Taraf arasındaki uyuşmazlık genel olarak,davacı yüklenici tarafından yapılan işlerin bedelinin davalı iş sahibi tarafından ödenip ödenmediği,davacı-karşı davalı yüklenici tarafından yapılan imalatın eksik veya ayıplı olup olmadığı,eser sözleşmesi karşılıklı olarak feshedildiğinden hangi tarafın feshinin haklı olduğu ve sözleşmenin 10.maddesi uyarınca davalı -karşı davacı iş sahibinin hakedişleri irat kaydetmesinin mümkün olup olmadığı noktalarında toplanmaktadır.
Taraf ticari defter kayıtlarının incelenmesi sonucu yukarıda açıklandığı gibi taraflar arasında eser sözleşmesinden kaynaklı ticari ilişkinin başladığı tarihten sonra davacı yüklenici davalı iş sahibi adına 02.01.2018 ile 03.11.2018 tarihleri arasında 11 adet (ilk ikisi hariç) tümü tarafların imzalarını taşıyan hakkedişlere dayalı olarak yapılan işleri detaylı bir şekilde gösteren faturalar düzenlemiştir. 11 adet faturanın toplamı KDV dahil 7.037.320,82TL. dir.

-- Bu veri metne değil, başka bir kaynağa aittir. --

import Literature.AnabelianGeometry.SemiGraphs.TemperedVerticial
import Literature.AnabelianGeometry.SemiGraphs.MorphismsOver
import HarnessLib

/-!
# [SemiAnbd] Def. 2.3 (i)–(ii): print's approximators and the typed `Approximator` carry the same data
# on a connected semi-graph of anabelioids with a vertex (faithfulness refinement)

Mochizuki, *Semi-graphs of anabelioids*, Publ. RIMS **42** (2006), §2, Definition 2.3 (i)–(iii),
manuscript pp. 24–25 [cite: MochizukiSemiAnbd2006, Def 2.3 pp.24-25] ("(i) We shall say that `G` is of
bounded order if there exists an integer `M ≥ 1` such that all of the `π̂₁(G_v)`'s, where `v` ranges over the
vertices of the underlying semi-graph `𝔾`, are finite groups of order dividing `M`. (ii) We shall refer to a
morphism of semi-graphs of anabelioids `G → G′` which induces an isomorphism on underlying semi-graphs …
and for which `G′` is a semi-graph of anabelioids of bounded order as an approximator for `G`"), Definition
2.4 (i) p. 25, and §2 p. 23 l. 1–3 ("If `G` has no vertices — and hence precisely one edge `e`, which is
necessarily isolated — …").

PROOF-ONLY companion (abc-iut cell, layer L3, seat abc-iut-L3-t2 gen 5, row «APPROX-COARSENING» of
abc-iut-L3-lead α111; label [faithfulness refinement; not a cone member]) of `TemperedVerticial.lean`
(referee lane E14 b1 freeze, untouched).  That file's `ProfiniteSemiGraph.Approximator` DISCLOSES a
coarsening: it asks the EDGE groups `F_e = π̂₁(G′_e)` to be finite, whereas print's "of bounded order"
bounds only the VERTEX groups.  Here the print form is spelled out literally — `G′` of injective type on the
same semi-graph with profinite vertex and edge groups (the tree's convention for `π̂₁` of a connected
anabelioid, as in `ProfiniteSemiGraph`: compact totally disconnected topological groups) and continuous
injective branch maps, VERTEX groups finite of order dividing `M`, EDGE groups arbitrary, together with
continuous `Π_v → F_v`, `Π_e → F_e` compatible with the `b_*` up to conjugation (Rmk. 2.4.2) — with its data
UNBUNDLED as binders (no structure is declared), and it is PROVED that on a connected semi-graph of
anabelioids with at least one vertex (two of the standing hypotheses of Prop. 3.6 / Thm. 3.7, fields
`isConnected`, `hasVertex` of `Prop36Hypotheses`) the two notions carry the same data:
* `finite_edgeGroup_of_printApproximator`, `card_edgeGroup_dvd_of_printApproximator` — every edge has a
  branch abutting to a vertex (no isolated edge, p. 23; the tree's `SemiGraph.exists_abuts_of_isConnected`),
  hence in a print-form approximator every edge group embeds in a vertex group: it is finite, of order
  dividing `M`;
* (private helpers) for a finite T₁ (= discrete) target, continuity of `Π_c → F_c` is openness of the
  kernel (the typed field); a totally disconnected space is T₁;
* `exists_approximator_of_printForm` — so print-form data IS a typed `Approximator` (same `F_v`, `F_e`,
  `Π_v → F_v`, `Π_e → F_e`, branch maps), and conversely (`Approximator.printForm`) every typed approximator
  is print-form data for the discrete topologies;
* `isQuasiCoherent_iff_printForm`, `isElevatedVertex_iff_printForm` — Def. 2.3 (iii) and Def. 2.4 (i) read
  with print-form approximators are EQUIVALENT to the typed `IsQuasiCoherent`, `IsElevatedVertex`;
  corollaries `Prop36Hypotheses.isQuasiCoherent_printForm` / `….isElevatedVertex_printForm`.
(Print itself presupposes the edge groups of `G′` finite: Def. 2.3 (iii) speaks of "the finite étale covering
determined by the trivial subgroup of `π̂₁(G′_c)`" for every component `c`, edges included.)
So the disclosed coarsening is immaterial to `Prop36Hypotheses` / `Thm37Hypotheses` and to every typed
statement over them (in particular to the kernel events on the typed forms of Thm. 3.7 (iii)/(iv)).  The
only separating example lives outside these hypotheses: the vertex-free semi-graph with one isolated edge
`e` (where print sets `B(G) := G_e`, p. 23) admits print-form approximators with `F_e` infinite.
No definition, no instance, no new named fact; nothing here bears on [IUTchIII] Cor. 3.12.
-/

open Topology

Söz konusu faturalara dayalı olarak iş sahibi olarak yasa gereği kesilmesi gereken %5 stopajların toplamı olan 178.914,94 TL. davacı adına davalı iş sahibi tarafından ilgili vergi dairesine ödenmiş olacağı için davacının kalan alacağı KDV dahil (7.037.320,82 —178.914,94 —) 6.858.405,88 TL. olmaktadır.
Söz konusu faturalar için davalı iş sahibi tarafından yapılan ödemelerin toplamı olan 5.444.557,67 TL. düşüldüğünde tarafların imzaları onaylanan hakkedişlere dayalı olarak davacı tarafından düzenlenen ve taraf ticari defter kayıtlarına işlenen içeriği çekişmesiz faturalardan kaynaklanan davacı yüklenicinin iş bedeli alacağı; (6.858.405,88 – 5.444.557,67 ) 1.413.848,21 TL. olmaktadır.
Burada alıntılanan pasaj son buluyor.